Work instructions
In the entries that follow, the first line to write out is the one containing "calc W z * (gradSq η z * gradSq", and the last is the one containing "have n2 := hnn". Reproduce that stretch exactly, with nothing before or after it.

[Stored data]

set_option maxHeartbeats 800000 in
-- the assembly of many weighted integrals is long but elementary
/-- **First Carleman inequality with cut-offs** (the common core of Seregin 2014, Lemma A.1,
(A.2.7)–(A.2.10), and Lemma A.2, (A.3.11)): there are `κ > 0` and `C > 0`, depending only on
`dim E`, with the following property. Let `0 < s₁ < s₂ ≤ 1/2`, `ρ ≥ 2`, `a ≥ 2`; let `v` be `C²`
on an open set `O ⊇ [s₁, 7/4] × B̄(0, ρ - 1/2)` and satisfy there `|∂ₛv + Δv| ≤ c (|v| + |∇v|)`
with `c² ≤ κ`. Then for every measurable `G ⊆ [s₂, 3/2] × B̄(0, ρ - 1)`,
`∫_G W|v|² ≤ C ((s₂ - s₁)⁻² ∫_{[s₁,s₂]×B̄(0,ρ-1/2)} W|v|² + ∫_ω W(|v|² + |∇v|²))`,
where `W = h^{-2a}(s)e^{-|y|²/4s}` is the Carleman weight and `ω` the union of the top layer
`[3/2, 7/4] × B̄(0, ρ-1/2)` and the annulus `[s₁, 7/4] × (B̄(0, ρ-1/2) ∖ B(0, ρ-1))`
(`carleman_first_smul_le` for the cut-off `η = φ_b φ_t φ_ρ` of `exists_cutoff_first`, and the
pointwise bounds on `∂ₛη`, `∇η`, `Δη` there). [cite: Seregin2014, App. A.3, proof of Lemma A.2, (A.3.11)–(A.3.13)] -/
theorem core_first : ∃ κ C : ℝ, 0 < κ ∧ 0 < C ∧
    ∀ (c a s₁ s₂ ρ : ℝ) (v : ℝ × E → F) (O : Set (ℝ × E)),
      IsOpen O → Icc s₁ (7 / 4) ×ˢ closedBall (0 : E) (ρ - 1 / 2) ⊆ O → ContDiffOn ℝ 2 v O →
      (∀ z ∈ O, ‖dt v z + lap v z‖ ≤ c * (‖v z‖ + Real.sqrt (gradSq v z))) →
      c ^ 2 ≤ κ → 0 < s₁ → s₁ < s₂ → s₂ ≤ 1 / 2 → 2 ≤ ρ → 2 ≤ a →
      ∀ G ⊆ Icc s₂ (3 / 2) ×ˢ closedBall (0 : E) (ρ - 1), MeasurableSet G →
      ∫ z in G, carlemanWeight a z * ‖v z‖ ^ 2 ≤
        C * ((s₂ - s₁)⁻¹ ^ 2 *
            (∫ z in Icc s₁ s₂ ×ˢ closedBall (0 : E) (ρ - 1 / 2), carlemanWeight a z * ‖v z‖ ^ 2) +
          ∫ z in (Icc (3 / 2) (7 / 4) ×ˢ closedBall (0 : E) (ρ - 1 / 2)) ∪
              (Icc s₁ (7 / 4) ×ˢ (closedBall (0 : E) (ρ - 1 / 2) \ ball 0 (ρ - 1))),
            carlemanWeight a z * (‖v z‖ ^ 2 + gradSq v z)) := by
  obtain ⟨D, G₀, L, hD, hG₀, hL, hcut⟩ := exists_cutoff_first E
  set c₀ : ℝ := 11 * Real.exp (4 / 3) with hc₀
  have hc₀0 : 0 < c₀ := by positivity
  refine ⟨1 / (24 * c₀), 24 * c₀ * D ^ 2 + G₀ + 12 * c₀ * L ^ 2 + 24 * c₀ * G₀ + 1,
    by positivity, by positivity, ?_⟩
  intro c a s₁ s₂ ρ v O hO hKO hv hBH hcκ hs₁ hs₁₂ hs₂ hρ ha G hG hGm
  -- ### the sets
  set K : Set (ℝ × E) := Icc s₁ (7 / 4) ×ˢ closedBall (0 : E) (ρ - 1 / 2) with hK
  set Sbot : Set (ℝ × E) := Icc s₁ s₂ ×ˢ closedBall (0 : E) (ρ - 1 / 2) with hSbot
  set Stop : Set (ℝ × E) := Icc (3 / 2 : ℝ) (7 / 4) ×ˢ closedBall (0 : E) (ρ - 1 / 2) with hStop
  set Sann : Set (ℝ × E) := Icc s₁ (7 / 4) ×ˢ (closedBall (0 : E) (ρ - 1 / 2) \ ball 0 (ρ - 1))
    with hSann
  have hKc : IsCompact K := isCompact_Icc.prod (isCompact_closedBall _ _)
  have hbotK : Sbot ⊆ K := Set.prod_mono (Icc_subset_Icc_right (by linarith)) Subset.rfl
  have htopK : Stop ⊆ K := Set.prod_mono (Icc_subset_Icc_left (by linarith)) Subset.rfl
  have hannK : Sann ⊆ K := Set.prod_mono Subset.rfl Set.sdiff_subset
  have hbotm : MeasurableSet Sbot := measurableSet_Icc.prod measurableSet_closedBall
  have htopm : MeasurableSet Stop := measurableSet_Icc.prod measurableSet_closedBall
  have hannm : MeasurableSet Sann :=
    measurableSet_Icc.prod (measurableSet_closedBall.diff measurableSet_ball)
  have hunm : MeasurableSet (Stop ∪ Sann) := htopm.union hannm
  set Ω : Set (ℝ × E) := {z | s₁ / 2 < z.1} with hΩ
  have hKΩ : K ⊆ Ω := fun z hz => by
    show s₁ / 2 < z.1
    linarith [hz.1.1]
  set W : ℝ × E → ℝ := carlemanWeight a with hWdef
  have hWc : ContinuousOn W Ω := continuousOn_carlemanWeight a hs₁
  have hW0 : ∀ z ∈ Ω, 0 ≤ W z := fun z hz => (carlemanWeight_pos a (lt_trans (by positivity) hz)).le
  -- ### the cut-off
  obtain ⟨η, hηs, hη1, hηK, hηc, hηnn, hηle, hηdt, hηgrad, hηlap⟩ := hcut s₁ s₂ ρ hs₁ hs₁₂ hρ
  have hη2 : ContDiff ℝ 2 η := hηs.of_le (by norm_cast)
  have hηd0 : ∀ z ∉ tsupport η, fderiv ℝ η z = 0 := fun z hz =>
    fderiv_of_notMem_tsupport (𝕜 := ℝ) hz
  have hgη0 : ∀ z ∉ tsupport η, gradSq η z = 0 := fun z hz => by simp [gradSq, dx, hηd0 z hz]
  have hlapη0 : ∀ z ∉ tsupport η, lap η z = 0 := fun z hz =>
    image_eq_zero_of_notMem_tsupport fun h => hz (tsupport_lap_subset η h)
  have hdtη0 : ∀ z ∉ tsupport η, dt η z = 0 := fun z hz => by simp [dt, hηd0 z hz]
  -- ### the Carleman estimate for `η v`
  have hmain := carleman_first_smul_le hO hs₁ hKO hv hBH hcκ ha hη2 hηc hηK hηnn hGm
    fun z hz => hη1 z (hG hz)
  -- ### integrability on `K`
  have cvO : ContinuousOn v O := hv.continuousOn
  have cgvO : ContinuousOn (gradSq v) O := by
    have hf : ContinuousOn (fderiv ℝ v) O := hv.continuousOn_fderiv_of_isOpen hO (by norm_num)
    show ContinuousOn (fun z => gradSq v z) O
    simp only [gradSq, dx]
    exact continuousOn_finsetSum _ fun i _ => ((hf.clm_apply continuousOn_const).norm.pow 2)
  have hWK : ContinuousOn W K := hWc.mono hKΩ
  have hIvK : IntegrableOn (fun z => W z * ‖v z‖ ^ 2) K :=
    (hWK.mul ((cvO.mono hKO).norm.pow 2)).integrableOn_compact hKc
  have hIgK : IntegrableOn (fun z => W z * gradSq v z) K :=
    (hWK.mul (cgvO.mono hKO)).integrableOn_compact hKc
  have hind : ∀ {S : Set (ℝ × E)}, S ⊆ K → MeasurableSet S → ∀ (k : ℝ) {q : ℝ × E → ℝ},
      IntegrableOn (fun z => W z * q z) K →
      Integrable fun z => S.indicator (fun _ => k) z * (W z * q z) := by
    intro S hS hSm k q hq
    have h : Integrable (S.indicator fun z => k * (W z * q z)) :=
      IntegrableOn.integrable_indicator ((hq.mono_set hS).const_mul k) hSm
    refine h.congr (Eventually.of_forall fun z => ?_)
    by_cases hz : z ∈ S <;> simp [hz]
  -- nonnegativity of indicator terms
  have hnn : ∀ {S : Set (ℝ × E)}, S ⊆ K → ∀ {k : ℝ}, 0 ≤ k → ∀ {q : ℝ × E → ℝ},
      (∀ z, 0 ≤ q z) → ∀ z, 0 ≤ S.indicator (fun _ => k) z * (W z * q z) := by
    intro S hS k hk q hq z
    by_cases hz : z ∈ S
    · rw [Set.indicator_of_mem hz]
      exact mul_nonneg hk (mul_nonneg (hW0 z (hKΩ (hS hz))) (hq z))
    · simp [hz]
  -- the four region integrals
  set Tbot : ℝ := ∫ z in Sbot, W z * ‖v z‖ ^ 2 with hTbot
  set Ttop : ℝ := ∫ z in Stop, W z * ‖v z‖ ^ 2 with hTtop
  set Tann1 : ℝ := ∫ z in Sann, W z * ‖v z‖ ^ 2 with hTann1
  set Tann2 : ℝ := ∫ z in Sann, W z * gradSq v z with hTann2
  set U : ℝ := ∫ z in Stop ∪ Sann, W z * (‖v z‖ ^ 2 + gradSq v z) with hU
  -- ### (1) `J1 ≤ G₀ Tann1`
  have hJ1 : ∫ z, W z * (gradSq η z * ‖v z‖ ^ 2) ≤ G₀ * Tann1 := by
    rw [hTann1, ← integral_indicator_const_mul hannm]
    refine integral_mono_of_nonneg (Eventually.of_forall fun z => ?_) (hind hannK hannm G₀ hIvK)
      (Eventually.of_forall fun z => ?_)
    · dsimp only
      by_cases hz : z ∈ tsupport η
      · exact mul_nonneg (hW0 z (hKΩ (hηK hz))) (mul_nonneg (gradSq_nonneg η z) (sq_nonneg _))
      · simp [hgη0 z hz]
    · dsimp only
      by_cases hz : z ∈ tsupport η
      · have hWz := hW0 z (hKΩ (hηK hz))
        have h := mul_le_mul_of_nonneg_right (hηgrad z) (mul_nonneg hWz (sq_nonneg ‖v z‖))
        calc W z * (gradSq η z * ‖v z‖ ^ 2) = gradSq η z * (W z * ‖v z‖ ^ 2) := by ring
          _ ≤ _ := h
      · rw [hgη0 z hz]
        simpa using hnn hannK hG₀ (fun z => sq_nonneg ‖v z‖) z
  -- ### (2) `J3 ≤ G₀ Tann2`
  have hJ3 : ∫ z, W z * (gradSq η z * gradSq v z) ≤ G₀ * Tann2 := by
    rw [hTann2, ← integral_indicator_const_mul hannm]
    refine integral_mono_of_nonneg (Eventually.of_forall fun z => ?_) (hind hannK hannm G₀ hIgK)
      (Eventually.of_forall fun z => ?_)
    · dsimp only
      by_cases hz : z ∈ tsupport η
      · exact mul_nonneg (hW0 z (hKΩ (hηK hz)))
          (mul_nonneg (gradSq_nonneg η z) (gradSq_nonneg v z))
      · simp [hgη0 z hz]
    · dsimp only
      by_cases hz : z ∈ tsupport η
      · have hWz := hW0 z (hKΩ (hηK hz))
        have h := mul_le_mul_of_nonneg_right (hηgrad z) (mul_nonneg hWz (gradSq_nonneg v z))
        calc W z * (gradSq η z * gradSq v z) = gradSq η z * (W z * gradSq v z) := by ring
          _ ≤ _ := h
      · rw [hgη0 z hz]
        simpa using hnn hannK hG₀ (fun z => gradSq_nonneg v z) z
  -- ### (3) `J2 ≤ 4(D/(s₂-s₁))² Tbot + 4D² Ttop + 2L² Tann1`
  have hs21 : 0 < s₂ - s₁ := sub_pos.2 hs₁₂
  have hJ2 : ∫ z, W z * ((dt η z + lap η z) ^ 2 * ‖v z‖ ^ 2) ≤
      4 * ((D / (s₂ - s₁)) ^ 2 * Tbot) + 4 * (D ^ 2 * Ttop) + 2 * (L ^ 2 * Tann1) := by
    have i1 := hind hbotK hbotm ((D / (s₂ - s₁)) ^ 2) hIvK
    have i2 := hind htopK htopm (D ^ 2) hIvK
    have i3 := hind hannK hannm (L ^ 2) hIvK
    have hmono : ∫ z, W z * ((dt η z + lap η z) ^ 2 * ‖v z‖ ^ 2) ≤
        ∫ z, (4 * (Sbot.indicator (fun _ => (D / (s₂ - s₁)) ^ 2) z * (W z * ‖v z‖ ^ 2)) +
          4 * (Stop.indicator (fun _ => D ^ 2) z * (W z * ‖v z‖ ^ 2)) +
          2 * (Sann.indicator (fun _ => L ^ 2) z * (W z * ‖v z‖ ^ 2))) := by
      refine integral_mono_of_nonneg (Eventually.of_forall fun z => ?_)
        (((i1.const_mul 4).add (i2.const_mul 4)).add (i3.const_mul 2))
        (Eventually.of_forall fun z => ?_)
      · dsimp only
        by_cases hz : z ∈ tsupport η
        · exact mul_nonneg (hW0 z (hKΩ (hηK hz))) (mul_nonneg (sq_nonneg _) (sq_nonneg _))
        · rw [hdtη0 z hz, hlapη0 z hz]; simp
      · dsimp only
        have n1 := hnn hbotK (by positivity : 0 ≤ (D / (s₂ - s₁)) ^ 2) (fun z => sq_nonneg ‖v z‖) z
        have n2 := hnn htopK (by positivity : 0 ≤ D ^ 2) (fun z => sq_nonneg ‖v z‖) z
        have n3 := hnn hannK (by positivity : 0 ≤ L ^ 2) (fun z => sq_nonneg ‖v z‖) z
        by_cases hz : z ∈ tsupport η
        swap
        · rw [hdtη0 z hz, hlapη0 z hz]
          simp only [add_zero, zero_pow two_ne_zero, zero_mul, mul_zero]
          positivity
        have hWz := hW0 z (hKΩ (hηK hz))
        -- squares of the indicator bounds
        have e1 : (Sbot.indicator (fun _ => D / (s₂ - s₁)) z) ^ 2 =
            Sbot.indicator (fun _ => (D / (s₂ - s₁)) ^ 2) z := by
          by_cases h : z ∈ Sbot <;> simp [h]
        have e2 : (Stop.indicator (fun _ => D) z) ^ 2 = Stop.indicator (fun _ => D ^ 2) z := by
          by_cases h : z ∈ Stop <;> simp [h]
        have e3 : (Sann.indicator (fun _ => L) z) ^ 2 = Sann.indicator (fun _ => L ^ 2) z := by
          by_cases h : z ∈ Sann <;> simp [h]
        have hb : |dt η z + lap η z| ≤ Sbot.indicator (fun _ => D / (s₂ - s₁)) z +
            Stop.indicator (fun _ => D) z + Sann.indicator (fun _ => L) z :=
          (abs_add_le _ _).trans (add_le_add (hηdt z) (hηlap z))
        have hsq : (dt η z + lap η z) ^ 2 ≤
            4 * Sbot.indicator (fun _ => (D / (s₂ - s₁)) ^ 2) z +
            4 * Stop.indicator (fun _ => D ^ 2) z + 2 * Sann.indicator (fun _ => L ^ 2) z := by
          rw [← e1, ← e2, ← e3, ← sq_abs (dt η z + lap η z)]
          exact (pow_le_pow_left₀ (abs_nonneg _) hb 2).trans (add_three_sq_le' _ _ _)
        have := mul_le_mul_of_nonneg_right hsq (mul_nonneg hWz (sq_nonneg ‖v z‖))
        calc W z * ((dt η z + lap η z) ^ 2 * ‖v z‖ ^ 2)
            = (dt η z + lap η z) ^ 2 * (W z * ‖v z‖ ^ 2) := by ring
          _ ≤ _ := this
          _ = _ := by ring
    have e1 : ∫ z, (4 * (Sbot.indicator (fun _ => (D / (s₂ - s₁)) ^ 2) z * (W z * ‖v z‖ ^ 2)) +
          4 * (Stop.indicator (fun _ => D ^ 2) z * (W z * ‖v z‖ ^ 2)) +
          2 * (Sann.indicator (fun _ => L ^ 2) z * (W z * ‖v z‖ ^ 2))) =
        (∫ z, (4 * (Sbot.indicator (fun _ => (D / (s₂ - s₁)) ^ 2) z * (W z * ‖v z‖ ^ 2)) +
          4 * (Stop.indicator (fun _ => D ^ 2) z * (W z * ‖v z‖ ^ 2)))) +
        ∫ z, 2 * (Sann.indicator (fun _ => L ^ 2) z * (W z * ‖v z‖ ^ 2)) :=
      integral_add ((i1.const_mul 4).add (i2.const_mul 4)) (i3.const_mul 2)
    have e2 : ∫ z, (4 * (Sbot.indicator (fun _ => (D / (s₂ - s₁)) ^ 2) z * (W z * ‖v z‖ ^ 2)) +
          4 * (Stop.indicator (fun _ => D ^ 2) z * (W z * ‖v z‖ ^ 2))) =
        (∫ z, 4 * (Sbot.indicator (fun _ => (D / (s₂ - s₁)) ^ 2) z * (W z * ‖v z‖ ^ 2))) +
        ∫ z, 4 * (Stop.indicator (fun _ => D ^ 2) z * (W z * ‖v z‖ ^ 2)) :=
      integral_add (i1.const_mul 4) (i2.const_mul 4)
    have e3 : ∫ z, 4 * (Sbot.indicator (fun _ => (D / (s₂ - s₁)) ^ 2) z * (W z * ‖v z‖ ^ 2)) =
        4 * ((D / (s₂ - s₁)) ^ 2 * Tbot) := by
      rw [integral_const_mul, integral_indicator_const_mul hbotm]
    have e4 : ∫ z, 4 * (Stop.indicator (fun _ => D ^ 2) z * (W z * ‖v z‖ ^ 2)) =
        4 * (D ^ 2 * Ttop) := by
      rw [integral_const_mul, integral_indicator_const_mul htopm]
    have e5 : ∫ z, 2 * (Sann.indicator (fun _ => L ^ 2) z * (W z * ‖v z‖ ^ 2)) =
        2 * (L ^ 2 * Tann1) := by
      rw [integral_const_mul, integral_indicator_const_mul hannm]
    rw [e1, e2, e3, e4, e5] at hmono
    exact hmono
  -- ### (4) the region integrals are dominated by `U`
  have hIU : IntegrableOn (fun z => W z * (‖v z‖ ^ 2 + gradSq v z)) (Stop ∪ Sann) := by
    have := (hIvK.add hIgK).mono_set (union_subset htopK hannK)
    exact this.congr_fun (fun z _ => by simp only [Pi.add_apply]; ring) hunm
  have hle : ∀ {S : Set (ℝ × E)}, S ⊆ Stop ∪ Sann → MeasurableSet S →
      ∀ {q : ℝ × E → ℝ}, IntegrableOn (fun z => W z * q z) K → (∀ z, 0 ≤ q z) →
      (∀ z, q z ≤ ‖v z‖ ^ 2 + gradSq v z) → ∫ z in S, W z * q z ≤ U := by
    intro S hS hSm q hq hq0 hq1
    have hSK : S ⊆ K := hS.trans (union_subset htopK hannK)
    calc ∫ z in S, W z * q z ≤ ∫ z in S, W z * (‖v z‖ ^ 2 + gradSq v z) :=
          setIntegral_mono_on (hq.mono_set hSK) (hIU.mono_set hS) hSm fun z hz =>
            mul_le_mul_of_nonneg_left (hq1 z) (hW0 z (hKΩ (hSK hz)))
      _ ≤ U := by
          refine setIntegral_mono_set hIU ?_ (Eventually.of_forall hS)
          refine ae_restrict_of_forall_mem hunm fun z hz => ?_
          exact mul_nonneg (hW0 z (hKΩ (union_subset htopK hannK hz)))
            (add_nonneg (sq_nonneg _) (gradSq_nonneg v z))
  have hq1a : ∀ z, ‖v z‖ ^ 2 ≤ ‖v z‖ ^ 2 + gradSq v z := fun z =>
    le_add_of_nonneg_right (gradSq_nonneg v z)
  have hq1b : ∀ z, gradSq v z ≤ ‖v z‖ ^ 2 + gradSq v z := fun z =>
    le_add_of_nonneg_left (sq_nonneg _)
  have hTtopU : Ttop ≤ U := hle subset_union_left htopm hIvK (fun z => sq_nonneg _) hq1a
  have hTann1U : Tann1 ≤ U := hle subset_union_right hannm hIvK (fun z => sq_nonneg _) hq1a
  have hTann2U : Tann2 ≤ U := hle subset_union_right hannm hIgK (fun z => gradSq_nonneg v z) hq1b
  -- nonnegativity of `Tbot`, `U`
  have hTbot0 : 0 ≤ Tbot := setIntegral_nonneg hbotm fun z hz =>
    mul_nonneg (hW0 z (hKΩ (hbotK hz))) (sq_nonneg _)
  have hU0 : 0 ≤ U := setIntegral_nonneg hunm fun z hz =>
    mul_nonneg (hW0 z (hKΩ (union_subset htopK hannK hz)))
      (add_nonneg (sq_nonneg _) (gradSq_nonneg v z))
  -- ### (5) assembly
  have hdiv : (D / (s₂ - s₁)) ^ 2 = D ^ 2 * (s₂ - s₁)⁻¹ ^ 2 := by
    rw [div_eq_mul_inv, mul_pow]
  have h1 : G₀ * Tann1 ≤ G₀ * U := mul_le_mul_of_nonneg_left hTann1U hG₀
  have h2 : D ^ 2 * Ttop ≤ D ^ 2 * U := mul_le_mul_of_nonneg_left hTtopU (sq_nonneg _)
  have h3 : L ^ 2 * Tann1 ≤ L ^ 2 * U := mul_le_mul_of_nonneg_left hTann1U (sq_nonneg _)
  have h4 : G₀ * Tann2 ≤ G₀ * U := mul_le_mul_of_nonneg_left hTann2U hG₀
  have hX0 : 0 ≤ (s₂ - s₁)⁻¹ ^ 2 * Tbot := mul_nonneg (sq_nonneg _) hTbot0
  have key1 : 24 * c₀ * (D ^ 2 * (s₂ - s₁)⁻¹ ^ 2 * Tbot) ≤
      (24 * c₀ * D ^ 2 + G₀ + 12 * c₀ * L ^ 2 + 24 * c₀ * G₀ + 1) * ((s₂ - s₁)⁻¹ ^ 2 * Tbot) := by
    rw [show 24 * c₀ * (D ^ 2 * (s₂ - s₁)⁻¹ ^ 2 * Tbot) =
      (24 * c₀ * D ^ 2) * ((s₂ - s₁)⁻¹ ^ 2 * Tbot) by ring]
    exact mul_le_mul_of_nonneg_right (by nlinarith [hc₀0.le, hG₀, sq_nonneg L]) hX0
  have key2 : (24 * c₀ * D ^ 2 + G₀ + 12 * c₀ * L ^ 2 + 24 * c₀ * G₀) * U ≤
      (24 * c₀ * D ^ 2 + G₀ + 12 * c₀ * L ^ 2 + 24 * c₀ * G₀ + 1) * U :=
    mul_le_mul_of_nonneg_right (by linarith) hU0
  rw [hdiv] at hJ2
  have hJ2' := mul_le_mul_of_nonneg_left hJ2 (by positivity : (0 : ℝ) ≤ 6 * (11 * Real.exp (4 / 3)))
  have hJ3' := mul_le_mul_of_nonneg_left hJ3 (by positivity : (0 : ℝ) ≤ 24 * (11 * Real.exp (4 / 3)))
  have h2' := mul_le_mul_of_nonneg_left h2 (by positivity : (0 : ℝ) ≤ 24 * c₀)
  have h3' := mul_le_mul_of_nonneg_left h3 (by positivity : (0 : ℝ) ≤ 12 * c₀)
  have h4' := mul_le_mul_of_nonneg_left h4 (by positivity : (0 : ℝ) ≤ 24 * c₀)
  simp only [← hc₀] at hJ2' hJ3' hmain
  linarith [hmain, hJ1, hJ2', hJ3', h1, h2', h3', h4', key1, key2]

Output
        calc W z * (gradSq η z * gradSq v z) = gradSq η z * (W z * gradSq v z) := by ring
          _ ≤ _ := h
      · rw [hgη0 z hz]
        simpa using hnn hannK hG₀ (fun z => gradSq_nonneg v z) z
  -- ### (3) `J2 ≤ 4(D/(s₂-s₁))² Tbot + 4D² Ttop + 2L² Tann1`
  have hs21 : 0 < s₂ - s₁ := sub_pos.2 hs₁₂
  have hJ2 : ∫ z, W z * ((dt η z + lap η z) ^ 2 * ‖v z‖ ^ 2) ≤
      4 * ((D / (s₂ - s₁)) ^ 2 * Tbot) + 4 * (D ^ 2 * Ttop) + 2 * (L ^ 2 * Tann1) := by
    have i1 := hind hbotK hbotm ((D / (s₂ - s₁)) ^ 2) hIvK
    have i2 := hind htopK htopm (D ^ 2) hIvK
    have i3 := hind hannK hannm (L ^ 2) hIvK
    have hmono : ∫ z, W z * ((dt η z + lap η z) ^ 2 * ‖v z‖ ^ 2) ≤
        ∫ z, (4 * (Sbot.indicator (fun _ => (D / (s₂ - s₁)) ^ 2) z * (W z * ‖v z‖ ^ 2)) +
          4 * (Stop.indicator (fun _ => D ^ 2) z * (W z * ‖v z‖ ^ 2)) +
          2 * (Sann.indicator (fun _ => L ^ 2) z * (W z * ‖v z‖ ^ 2))) := by
      refine integral_mono_of_nonneg (Eventually.of_forall fun z => ?_)
        (((i1.const_mul 4).add (i2.const_mul 4)).add (i3.const_mul 2))
        (Eventually.of_forall fun z => ?_)
      · dsimp only
        by_cases hz : z ∈ tsupport η
        · exact mul_nonneg (hW0 z (hKΩ (hηK hz))) (mul_nonneg (sq_nonneg _) (sq_nonneg _))
        · rw [hdtη0 z hz, hlapη0 z hz]; simp
      · dsimp only
        have n1 := hnn hbotK (by positivity : 0 ≤ (D / (s₂ - s₁)) ^ 2) (fun z => sq_nonneg ‖v z‖) z
        have n2 := hnn htopK (by positivity : 0 ≤ D ^ 2) (fun z => sq_nonneg ‖v z‖) z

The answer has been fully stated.